Instructions for the task -
Start at the line in the entries below that contains "noncomputable section", stop at the line that contains "substitution (private plumbing). [folklore] -/", and output exactly the lines in that span, both ends included.

[Dataset excerpts]
********

import Mathlib.RingTheory.FormalGroup.Basic
import HarnessLib

/-!
# Homomorphisms of one-dimensional formal group laws
# ([Hazewinkel 1978] §1.2; [Silverman 2009] Ch. IV §2)

Topic `Literature/RingTheory/FormalGroups`; namespace `Literature.RingTheory.FormalGroups`.  DEFINITIONS + fully proved
theorems; no named fact, no instance, no notation, no `sorry`.  Cell `hodgecm-mathlib`, P6 «MOD programme» ROW 4B
(BT groups & Serre–Tate ∕ Lubin–Tate), base layer of letter L4B.3 (MOD-PLAN v0.9 §4; P6 kit author A-p07 (g17)).

The CARRIER is Mathlib's `FormalGroup R` (`Mathlib.RingTheory.FormalGroup.Basic`, W. Zou 2026): a one-dimensional
formal group law `F(X,Y) ∈ R⟦X,Y⟧` (`F.toPowerSeries : MvPowerSeries (Fin 2) R`, `F ≡ X + Y mod deg 2`, associative;
`F.IsComm` for commutative laws; unit laws `F.add_zero` ∕ `F.zero_add`; `F.assoc'`, `F.comm'` in every currency;
`F.Point σ`; `𝔾ₐ`, `𝔾ₘ`; base change `F.map`).  Mathlib has NO homomorphisms of formal group laws; this file adds them
WITHOUT restating anything of the carrier (cell B-p18 (g34) search-before-state finding, 2026-09-01).

## Contents

* `FormalGroupHom F G` — homomorphisms `φ : F → G` of formal group laws over `R`: a power series `φ(T) ∈ R⟦T⟧`
  with `φ(0) = 0` and `φ(F(X,Y)) = G(φ(X), φ(Y))` ([Hazewinkel1978] §1.2 Def. (1.2.1); [SilvermanAEC2009] IV Def. 2.2).
* `map_add'` — the defining identity in every currency: `φ(F(f,g)) = G(φ(f), φ(g))` for all substitutable `f`, `g`.
* `FormalGroupHom.id`, `FormalGroupHom.comp` (proved to be homomorphisms), `ext`, `comp_id`, `id_comp`, `comp_assoc`;
  the zero homomorphism `FormalGroupHom.zero` (`φ = 0`), `comp_zero`, `zero_comp`.
* base change `FormalGroupHom.map (f : R →+* S) : FormalGroupHom F G → FormalGroupHom (F.map f) (G.map f)`
  ([Hazewinkel1978] (1.1.6) `f_* φ`).
* points: `FormalGroupHom.pointMap φ : F.Point σ →+ G.Point σ`, `x ↦ φ(x)` (an additive monoid homomorphism for
  Mathlib's `AddMonoid (F.Point σ)`).

Deliberately NOT here: the sum of homomorphisms into a commutative law and the distributive laws (sibling
`FormalGroupHomAdd`), the inverse series `ι(X)` (`F(X, ι(X)) = 0`), `[n]`-series and heights, formal `𝒪`-modules,
Lubin–Tate series.
-/

noncomputable section

namespace Literature.RingTheory.FormalGroups

open _root_.MvPowerSeries (HasSubst subst)

universe u v

variable {R : Type u} [CommRing R] {S : Type v} [CommRing S]

/-! ## §0 Substitution bookkeeping -/

/-- A pair of substitutable power series is a substitutable family (Bourbaki's condition, finite index set).
[cite: BourbakiAlgebraII2003, Ch. IV §4 no. 3] -/
theorem hasSubst_pair {τ : Type*} {f g : MvPowerSeries τ R}
    (hf : PowerSeries.HasSubst f) (hg : PowerSeries.HasSubst g) : HasSubst ![f, g] :=
  MvPowerSeries.hasSubst_of_constantCoeff_nilpotent fun s => by
    fin_cases s
    · simpa using hf
    · simpa using hg

/-- Associativity of substitution, mixed currencies: a univariate substitution followed by a multivariate one,
`(φ(a))(b) = φ(a(b))`. [cite: BourbakiAlgebraII2003, Ch. IV §4 no. 3] -/
theorem subst_powerSeries_subst {τ υ : Type*} {a : MvPowerSeries τ R} (ha : PowerSeries.HasSubst a)
    {b : τ → MvPowerSeries υ R} (hb : HasSubst b) (φ : PowerSeries R) :
    subst b (PowerSeries.subst a φ) = PowerSeries.subst (subst b a) φ := by
  rw [PowerSeries.subst_def, PowerSeries.subst_def]
  exact MvPowerSeries.subst_comp_subst_apply ha.const hb φ

/-- Substituting a pair into `![X 0, X 1]`-shaped data: `(![u, v] ∘ ·)` after substitution (private plumbing). [folklore] -/
private theorem subst_vec2 {τ υ : Type*} (b : τ → MvPowerSeries υ R) (u v : MvPowerSeries τ R) :
    (fun s => subst b ((![u, v] : Fin 2 → MvPowerSeries τ R) s)) = ![subst b u, subst b v] := by
  funext s; fin_cases s <;> simp

/-- `F(f,g)` is substitutable when `f`, `g` are (its constant coefficient is nilpotent, indeed `F(0,0) = 0`).
[cite: Hazewinkel1978, §1.1 Def. (1.1.1)] -/
theorem hasSubst_formalGroup_subst (F : FormalGroup R) {τ : Type*} {f g : MvPowerSeries τ R}
    (hf : PowerSeries.HasSubst f) (hg : PowerSeries.HasSubst g) :
    PowerSeries.HasSubst (F.toPowerSeries.subst ![f, g]) :=
  MvPowerSeries.IsNilpotent_subst (hasSubst_pair hf hg) (F.zero_constantCoeff ▸ IsNilpotent.zero)

/-- `F` itself is substitutable as a univariate argument (`φ(F(X,Y))` makes sense). [cite: Hazewinkel1978, §1.1 Def. (1.1.1)] -/
theorem hasSubst_formalGroup (F : FormalGroup R) : PowerSeries.HasSubst F.toPowerSeries :=
  PowerSeries.HasSubst.of_constantCoeff_zero F.zero_constantCoeff

/-! ## §1 Homomorphisms -/

/-- A **homomorphism of one-dimensional formal group laws** `φ : F → G` over `R`: a power series `φ(T) ∈ R⟦T⟧` with
`φ(0) = 0` and `φ(F(X,Y)) = G(φ(X), φ(Y))` in `R⟦X,Y⟧`. [cite: Hazewinkel1978, §1.2 Def. (1.2.1)] -/
structure FormalGroupHom (F G : FormalGroup R) where
  /-- The series `φ(T)`. -/
  toPowerSeries : PowerSeries R
  /-- `φ(0) = 0`. -/
  constantCoeff_eq_zero : PowerSeries.constantCoeff toPowerSeries = 0
  /-- `φ(F(X,Y)) = G(φ(X), φ(Y))`. -/
  map_add : PowerSeries.subst F.toPowerSeries toPowerSeries =
    G.toPowerSeries.subst ![PowerSeries.subst (MvPowerSeries.X 0 : MvPowerSeries (Fin 2) R) toPowerSeries,
      PowerSeries.subst (MvPowerSeries.X 1 : MvPowerSeries (Fin 2) R) toPowerSeries]

namespace FormalGroupHom

variable {F G H : FormalGroup R}

/-- Two homomorphisms with the same series are equal (a homomorphism IS its series). [cite: Hazewinkel1978, §1.2 Def. (1.2.1)] -/
@[ext] theorem ext {φ ψ : FormalGroupHom F G} (h : φ.toPowerSeries = ψ.toPowerSeries) : φ = ψ := by
  cases φ; cases ψ; cases h; rfl

/-- The series of a homomorphism is substitutable (`φ(0) = 0`). [cite: Hazewinkel1978, §1.2 Def. (1.2.1)] -/
theorem hasSubst (φ : FormalGroupHom F G) : PowerSeries.HasSubst φ.toPowerSeries :=
  PowerSeries.HasSubst.of_constantCoeff_zero' φ.constantCoeff_eq_zero

/-- `φ(f)` is substitutable when `f` is. [cite: Hazewinkel1978, §1.2 Def. (1.2.1)] -/
theorem hasSubst_subst (φ : FormalGroupHom F G) {τ : Type*} {f : MvPowerSeries τ R} (hf : PowerSeries.HasSubst f) :
    PowerSeries.HasSubst (PowerSeries.subst f φ.toPowerSeries) := by
  have h := PowerSeries.HasSubst.comp φ.hasSubst hf
  rwa [PowerSeries.coe_substAlgHom hf] at h

/-- `φ(f)` has vanishing constant coefficient when `f` has. [cite: Hazewinkel1978, §1.2 Def. (1.2.1)] -/
theorem constantCoeff_subst_eq_zero (φ : FormalGroupHom F G) {τ : Type*} {f : MvPowerSeries τ R}
    (hf : MvPowerSeries.constantCoeff f = 0) : MvPowerSeries.constantCoeff (PowerSeries.subst f φ.toPowerSeries) = 0 :=
  PowerSeries.constantCoeff_subst_eq_zero hf _ φ.constantCoeff_eq_zero

/-- **The homomorphism identity in every currency**: `φ(F(f,g)) = G(φ(f), φ(g))` for all substitutable `f`, `g`.
[cite: Hazewinkel1978, §1.2 Def. (1.2.1)] -/
theorem map_add' (φ : FormalGroupHom F G) {τ : Type*} {f g : MvPowerSeries τ R}
    (hf : PowerSeries.HasSubst f) (hg : PowerSeries.HasSubst g) :
    PowerSeries.subst (F.toPowerSeries.subst ![f, g]) φ.toPowerSeries =
      G.toPowerSeries.subst ![PowerSeries.subst f φ.toPowerSeries, PowerSeries.subst g φ.toPowerSeries] := by
  have hb : HasSubst ![f, g] := hasSubst_pair hf hg
  have h := congrArg (subst ![f, g]) φ.map_add
  rw [subst_powerSeries_subst (hasSubst_formalGroup F) hb,
    MvPowerSeries.subst_comp_subst_apply (hasSubst_pair (φ.hasSubst_subst (PowerSeries.HasSubst.X 0))
      (φ.hasSubst_subst (PowerSeries.HasSubst.X 1))) hb, subst_vec2 ![f, g],
    subst_powerSeries_subst (PowerSeries.HasSubst.X 0) hb, subst_powerSeries_subst (PowerSeries.HasSubst.X 1) hb,
    MvPowerSeries.subst_X hb, MvPowerSeries.subst_X hb] at h
  simpa using h

variable (F) in
/-- The **identity homomorphism** `φ(T) = T`. [cite: Hazewinkel1978, §1.2 Def. (1.2.1)] -/
def id : FormalGroupHom F F where
  toPowerSeries := PowerSeries.X
  constantCoeff_eq_zero := PowerSeries.constantCoeff_X
  map_add := by
    have hX : (![MvPowerSeries.X 0, MvPowerSeries.X 1] : Fin 2 → MvPowerSeries (Fin 2) R) = MvPowerSeries.X := by
      funext i; fin_cases i <;> rfl
    rw [PowerSeries.subst_X (hasSubst_formalGroup F), PowerSeries.subst_X (PowerSeries.HasSubst.X 0),
      PowerSeries.subst_X (PowerSeries.HasSubst.X 1), hX, MvPowerSeries.subst_self]
    rfl

/-- The identity homomorphism is the series `T`. [cite: Hazewinkel1978, §1.2 Def. (1.2.1)] -/
@[simp] theorem id_toPowerSeries : (FormalGroupHom.id F).toPowerSeries = PowerSeries.X := rfl

/-- **Composition of homomorphisms** `(ψ ∘ φ)(T) = ψ(φ(T))`; it is a homomorphism:
`ψ(φ(F(X,Y))) = ψ(G(φX, φY)) = H(ψφX, ψφY)`. [cite: Hazewinkel1978, §1.2 Def. (1.2.1)] -/
def comp (ψ : FormalGroupHom G H) (φ : FormalGroupHom F G) : FormalGroupHom F H where
  toPowerSeries := PowerSeries.subst φ.toPowerSeries ψ.toPowerSeries
  constantCoeff_eq_zero := ψ.constantCoeff_subst_eq_zero φ.constantCoeff_eq_zero
  map_add := by
    have h0 := φ.hasSubst_subst (PowerSeries.HasSubst.X (0 : Fin 2))
    have h1 := φ.hasSubst_subst (PowerSeries.HasSubst.X (1 : Fin 2))
    rw [PowerSeries.subst_comp_subst_apply φ.hasSubst (hasSubst_formalGroup F), φ.map_add, ψ.map_add' h0 h1,
      PowerSeries.subst_comp_subst_apply φ.hasSubst (PowerSeries.HasSubst.X 0),
      PowerSeries.subst_comp_subst_apply φ.hasSubst (PowerSeries.HasSubst.X 1)]

/-- The series of a composite is the composite series `ψ(φ(T))`. [cite: Hazewinkel1978, §1.2 Def. (1.2.1)] -/
@[simp] theorem comp_toPowerSeries (ψ : FormalGroupHom G H) (φ : FormalGroupHom F G) :
    (ψ.comp φ).toPowerSeries = PowerSeries.subst φ.toPowerSeries ψ.toPowerSeries := rfl

/-- `φ ∘ id = φ`. [cite: Hazewinkel1978, §1.2 Def. (1.2.1)] -/
theorem comp_id (φ : FormalGroupHom F G) : φ.comp (FormalGroupHom.id F) = φ := by
  ext1; simp

/-- `id ∘ φ = φ`. [cite: Hazewinkel1978, §1.2 Def. (1.2.1)] -/
theorem id_comp (φ : FormalGroupHom F G) : (FormalGroupHom.id G).comp φ = φ := by
  ext1
  simp only [comp_toPowerSeries, id_toPowerSeries]
  exact PowerSeries.subst_X φ.hasSubst

/-- Composition of homomorphisms is associative (associativity of substitution).
[cite: Hazewinkel1978, §1.2 Def. (1.2.1)] [cite: BourbakiAlgebraII2003, Ch. IV §4 no. 3] -/
theorem comp_assoc {K : FormalGroup R} (χ : FormalGroupHom H K) (ψ : FormalGroupHom G H) (φ : FormalGroupHom F G) :
    (χ.comp ψ).comp φ = χ.comp (ψ.comp φ) := by
  ext1
  simp only [comp_toPowerSeries]
  rw [PowerSeries.subst_comp_subst_apply ψ.hasSubst φ.hasSubst]

variable (F G) in
/-- The **zero homomorphism** `φ(T) = 0` (`0 = G(0,0)`). [cite: Hazewinkel1978, §1.2 Def. (1.2.1)] -/
def zero : FormalGroupHom F G where
  toPowerSeries := 0
  constantCoeff_eq_zero := map_zero _
  map_add := by
    have h0 : PowerSeries.subst F.toPowerSeries (0 : PowerSeries R) = 0 := by
      rw [← PowerSeries.coe_substAlgHom (hasSubst_formalGroup F), map_zero]
    have hX : ∀ i : Fin 2, PowerSeries.subst (MvPowerSeries.X i : MvPowerSeries (Fin 2) R) (0 : PowerSeries R) = 0 :=
      fun i => by rw [← PowerSeries.coe_substAlgHom (PowerSeries.HasSubst.X i), map_zero]
    rw [h0, hX 0, hX 1, G.add_zero PowerSeries.HasSubst.zero]

/-- The zero homomorphism is the series `0`. [cite: Hazewinkel1978, §1.2 Def. (1.2.1)] -/
@[simp] theorem zero_toPowerSeries : (FormalGroupHom.zero F G).toPowerSeries = 0 := rfl

/-- `ψ ∘ 0 = 0` (`ψ(0) = 0`). [cite: Hazewinkel1978, §1.2 Def. (1.2.1)] -/
theorem comp_zero (ψ : FormalGroupHom G H) : ψ.comp (FormalGroupHom.zero F G) = FormalGroupHom.zero F H := by
  ext1
  simp only [comp_toPowerSeries, zero_toPowerSeries]
  rw [PowerSeries.subst_zero_of_constantCoeff_zero ψ.constantCoeff_eq_zero]

/-- `0 ∘ φ = 0`. [cite: Hazewinkel1978, §1.2 Def. (1.2.1)] -/
theorem zero_comp (φ : FormalGroupHom F G) : (FormalGroupHom.zero G H).comp φ = FormalGroupHom.zero F H := by
  ext1
  simp only [comp_toPowerSeries, zero_toPowerSeries]
  rw [← PowerSeries.coe_substAlgHom φ.hasSubst, map_zero]

/-! ## §2 Base change -/

/-- `map f` applied entrywise to a `2`-vector of series (private plumbing). [folklore] -/
private theorem map_vec2 (f : R →+* S) {τ : Type*} (a b : MvPowerSeries τ R) :
    (fun i => MvPowerSeries.map f ((![a, b] : Fin 2 → MvPowerSeries τ R) i)) =
      ![MvPowerSeries.map f a, MvPowerSeries.map f b] := by
  funext i; fin_cases i <;> simp

/-- **Base change of a homomorphism** along `f : R →+* S`: `f_* φ : f_* F → f_* G` (apply `f` to the coefficients).
[cite: Hazewinkel1978, §1.1 (1.1.6)] -/
def map (f : R →+* S) (φ : FormalGroupHom F G) : FormalGroupHom (F.map f) (G.map f) where
  toPowerSeries := PowerSeries.map f φ.toPowerSeries
  constantCoeff_eq_zero := by
    rw [← PowerSeries.coeff_zero_eq_constantCoeff_apply, PowerSeries.coeff_map,
      PowerSeries.coeff_zero_eq_constantCoeff_apply, φ.constantCoeff_eq_zero, map_zero]
  map_add := by
    have h := congrArg (MvPowerSeries.map f) φ.map_add
    rw [PowerSeries.map_subst (hasSubst_formalGroup F),
      MvPowerSeries.map_subst (hasSubst_pair (φ.hasSubst_subst (PowerSeries.HasSubst.X 0))
        (φ.hasSubst_subst (PowerSeries.HasSubst.X 1))), map_vec2,
      PowerSeries.map_subst (PowerSeries.HasSubst.X 0), PowerSeries.map_subst (PowerSeries.HasSubst.X 1),
      MvPowerSeries.map_X, MvPowerSeries.map_X] at h
    simpa using h

/-- The series of the base-changed homomorphism is `f_* φ`. [cite: Hazewinkel1978, §1.1 (1.1.6)] -/
@[simp] theorem map_toPowerSeries (f : R →+* S) (φ : FormalGroupHom F G) :
    (φ.map f).toPowerSeries = PowerSeries.map f φ.toPowerSeries := rfl

/-- Base change of the identity is the identity. [cite: Hazewinkel1978, §1.1 (1.1.6)] -/
theorem map_id (f : R →+* S) : (FormalGroupHom.id F).map f = FormalGroupHom.id (F.map f) := by
  ext1; simp

/-- Base change commutes with composition: `f_*(ψ ∘ φ) = f_* ψ ∘ f_* φ`. [cite: Hazewinkel1978, §1.1 (1.1.6)] -/
theorem map_comp (f : R →+* S) (ψ : FormalGroupHom G H) (φ : FormalGroupHom F G) :
    (ψ.comp φ).map f = (ψ.map f).comp (φ.map f) := by
  ext1
  simp only [map_toPowerSeries, comp_toPowerSeries]
  change MvPowerSeries.map f (PowerSeries.subst φ.toPowerSeries ψ.toPowerSeries) = _
  rw [PowerSeries.map_subst φ.hasSubst]
  rfl

/-! ## §3 The induced map on points -/

/-- A homomorphism `φ : F → G` acts on points with values in `MvPowerSeries σ R`: `x ↦ φ(x)`; it is additive for
Mathlib's `AddMonoid (F.Point σ)` (`x + y = F(x,y)`) by `map_add'`, and `φ(0) = 0`.
[cite: Hazewinkel1978, §1.2 Def. (1.2.1)] -/
def pointMap (φ : FormalGroupHom F G) (σ : Type*) : F.Point σ →+ G.Point σ where
  toFun x := ⟨PowerSeries.subst x.val φ.toPowerSeries, φ.hasSubst_subst x.prop⟩
  map_zero' := Subtype.ext (by
    change PowerSeries.subst (0 : F.Point σ).val φ.toPowerSeries = (0 : G.Point σ).val
    rw [FormalGroup.zero_apply, FormalGroup.zero_apply,
      PowerSeries.subst_zero_of_constantCoeff_zero φ.constantCoeff_eq_zero])
  map_add' x y := Subtype.ext (by
    change PowerSeries.subst (x + y).val φ.toPowerSeries =
      G.toPowerSeries.subst ![PowerSeries.subst x.val φ.toPowerSeries, PowerSeries.subst y.val φ.toPowerSeries]
    rw [FormalGroup.add_apply, φ.map_add' x.prop y.prop])

/-- The value of the induced map on points is `φ(x)`. [cite: Hazewinkel1978, §1.2 Def. (1.2.1)] -/
@[simp] theorem pointMap_apply_val (φ : FormalGroupHom F G) {σ : Type*} (x : F.Point σ) :
    (φ.pointMap σ x).val = PowerSeries.subst x.val φ.toPowerSeries := rfl

/-- The identity acts as the identity on points. [cite: Hazewinkel1978, §1.2 Def. (1.2.1)] -/
theorem pointMap_id {σ : Type*} (x : F.Point σ) : (FormalGroupHom.id F).pointMap σ x = x :=
  Subtype.ext (by simp [PowerSeries.subst_X x.prop])

/-- Composites act by composition on points: `(ψ ∘ φ)(x) = ψ(φ(x))`. [cite: Hazewinkel1978, §1.2 Def. (1.2.1)] -/
theorem pointMap_comp (ψ : FormalGroupHom G H) (φ : FormalGroupHom F G) {σ : Type*} (x : F.Point σ) :
    (ψ.comp φ).pointMap σ x = ψ.pointMap σ (φ.pointMap σ x) :=
  Subtype.ext (by simp [PowerSeries.subst_comp_subst_apply φ.hasSubst x.prop])

end FormalGroupHom

end Literature.RingTheory.FormalGroups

********

Solution for this task -
noncomputable section

namespace Literature.RingTheory.FormalGroups

open _root_.MvPowerSeries (HasSubst subst)

universe u v

variable {R : Type u} [CommRing R] {S : Type v} [CommRing S]

/-! ## §0 Substitution bookkeeping -/

/-- A pair of substitutable power series is a substitutable family (Bourbaki's condition, finite index set).
[cite: BourbakiAlgebraII2003, Ch. IV §4 no. 3] -/
theorem hasSubst_pair {τ : Type*} {f g : MvPowerSeries τ R}
    (hf : PowerSeries.HasSubst f) (hg : PowerSeries.HasSubst g) : HasSubst ![f, g] :=
  MvPowerSeries.hasSubst_of_constantCoeff_nilpotent fun s => by
    fin_cases s
    · simpa using hf
    · simpa using hg

/-- Associativity of substitution, mixed currencies: a univariate substitution followed by a multivariate one,
`(φ(a))(b) = φ(a(b))`. [cite: BourbakiAlgebraII2003, Ch. IV §4 no. 3] -/
theorem subst_powerSeries_subst {τ υ : Type*} {a : MvPowerSeries τ R} (ha : PowerSeries.HasSubst a)
    {b : τ → MvPowerSeries υ R} (hb : HasSubst b) (φ : PowerSeries R) :
    subst b (PowerSeries.subst a φ) = PowerSeries.subst (subst b a) φ := by
  rw [PowerSeries.subst_def, PowerSeries.subst_def]
  exact MvPowerSeries.subst_comp_subst_apply ha.const hb φ

/-- Substituting a pair into `![X 0, X 1]`-shaped data: `(![u, v] ∘ ·)` after substitution (private plumbing). [folklore] -/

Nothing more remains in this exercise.